Acid rain, reported now in many regions of the world, damages plant life — sometimes killing the trees (even whole forests) — ruining the soil and poisoning lakes and other water bodies.
Sometimes all the fish die.
The carbon dioxide (CO2), which is the chief product of burning all fossil fuels, wood and cut vegetation, is added to the atmosphere.
The small proportion of CO2 in the air has increased from 260 to 280 parts per million in the mid-nineteenth century to about 350 ppm today.
The carbon dioxide in the atmosphere is the basic food of vegetation, which may be expected to grow more luxuriantly in a more carbon-rich environment.
If climates get warmer, it should benefit from that too.
The atmosphere's carbon dioxide is expected to increase to about 600 ppm by the year 2100, which, if it occurs, must be expected to alter the balance of radiation passing through the atmosphere and is generally expected to warm the climate significantly – according to some forecasts to a temperature level that has not occurred for many millions of years.
Much research published in recent years has been directed at anticipating the increased crop yields that might be expected in a warmer world and the possibilities which might open up of growing warmth-demanding crops in new areas.
But against these advantages must be set the likely extended ranges of insect pests and diseases from warmer latitudes.
However, the match between past periods of increasing CO2 and climatic warming seems not to be as close as expected and widely claimed.
Worst of all the types of pollution is the accumulation of nuclear waste materials on or in the ground and the decay products in the atmosphere and terrestrial environment.
DDT that must have come from insect sprays used in the main inhabited countries of the world has been found in the snows of Antarctica, and radioactive caesium from the nuclear plants at Sellafield (Windscale) in northwest England has been found in the sea surface water in the polar ocean current moving south off the coast of East Greenland.

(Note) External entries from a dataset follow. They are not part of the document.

import Mathlib
import HarnessLib
import HarnessLib.Audit
import Summits.AtomisticToContinuum.Statement
import Literature.MathematicalPhysics.QuantumManyBody.PeriodicBoseGas
import Literature.Analysis.UnboundedOperators.HeatKernel
import Summits.Ventures.Crystal3D.Kissing125.SearchCheck3
import HarnessLib

/-!
# The run of the growth search at `κ = 7/32`, part 221 of 256 (computational, `native_decide`)

HONEST FRAMING (cell pub-crystal3d, K-path at `h = 5/4`): this is NOT a result printed by Hales.  It is his
METHOD (arXiv:1209.6043, Theorem 3: the main estimate + the classification of the contact graphs of kissing
configurations, in the tree's form of a verified interval-arithmetic growth search, `Literature/…/KissingSearch*.lean`)
RE-RUN at the separation `5/2` instead of `2h₀ = 2.52` (largest long-side cosine `κ = 1 − (5/4)²/2 = 7/32` instead of
`κ₀ = 1031/5000`).  The declarations are namespace-shadowing COPIES of the tree's declarations (same names, inside
`namespace Summit.Ventures.Crystal3D.Kissing125[.KissingSearch]`, original docstrings and citation tags kept — the tags
name the printed METHOD step each declaration implements); the diff to the originals is stated per file.  Generated by
`HOME/lean/kissing125/gen/mkfiles.py`; audit recipe in `HOME/lean/kissing125/README.md`.  Nothing here is asserted
about GAP(1.26) or any census.

THIS FILE: part `221` of the computation `∀ i < 256, checkPart 5 256 i 60 = true` for the 7/32 checker
(`SearchCheck*.lean`): the states of the depth-`5` frontier (`21 802` states at `7/32`; `17 556` in the tree's 128-part run
at `κ₀`) with index `≡ 221 (mod 256)`, each searched with fuel `60` — `256` parts so that a part carries about the node
count of a `κ₀` part of the tree's run (the 7/32 search has ≈ `2.05×` the nodes; pilot measurement by typer-bulk g6, farm
`#eval` of a counting twin: every leaf killed by propagation or accepted as FCC/HCP, no bisection needed).  Assembled in `SearchFinal.lean`.

## References
* T. C. Hales, *A proof of Fejes Tóth's conjecture on sphere packings with kissing number twelve*,
  arXiv:1209.6043 (2012): Definition 1, Theorem 2 (main estimate `d₃`), Theorem 3, Lemmas 7–10. [`Hales2012`]
* R. E. Moore, *Interval Analysis* (1966), Theorem 3.1, §4.4. [`Moore1966`]
-/

namespace Summit.Ventures.Crystal3D.Kissing125

open Literature.Geometry.DiscreteGeometry

namespace KissingSearch

/-- **Part `221` of `256` of the growth search at `κ = 7/32` returns `true`** (frontier depth `5`, fuel `60`).
[cite: Hales2012, Theorem 3 and Lemma 8] -/
theorem checkPart_eq_true_221 : checkPart 5 256 221 60 = true := by
  native_decide

end KissingSearch

end Summit.Ventures.Crystal3D.Kissing125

The range of consequential threats has been illustrated by the contamination of sheep in England, Wales and Scotland with wind-borne radioactive matter from the accident at the nuclear electricity plants at Chernobyl in the Ukraine in 1986.
Over eight years later the contamination still persists in some of the areas across Europe reached by this fall-out.
Similar nuclear accidents have occurred elsewhere, as at Three Mile Island in the eastern United States in 1980, and more must be expected in the future.
There is nowhere near the surface of the Earth where radioactive nuclear wastes can be stored indefinitely without risk of dispersal at some later date by earthquake, volcanic activity or war.
TO BE CONTINUED ...
Re: CLIMATE, HISTORY AND THE MODERN WORLD
WINDINESS AND STORMS
There have been indications in many regions, seemingly representative of most of the Earth, that windiness — as shown, for instance, by average wind speeds and the frequency of storm winds — has been increasing since about 1950.
Flohn and others have argued, surely soundly, that this can logically be associated with the undoubted rise of ocean surface temperatures over these years, principally in the tropics and in the higher southern latitudes.
This has been accompanied by an increase of the area in the warmest tropical oceans with surface water temperature above 27.5 °C, which seems to be critical for tropical hurricane formation.
These authors also mention the doubt entertained by several leading investigators about attributing the twentieth-century warming mainly to the increase of ‘greenhouse gases’ in the atmosphere.
Care must certainly be exercised before attributing the increase of general windiness to global warmth, since there seem to have been stormier and less stormy periods in the past which cannot simply be aligned with warmer and colder periods respectively.
(A possible counter-argument would be available if it could be shown that in past cold episodes which were, or are, regarded as stormy, the storminess was narrowly restricted to some particular zone.)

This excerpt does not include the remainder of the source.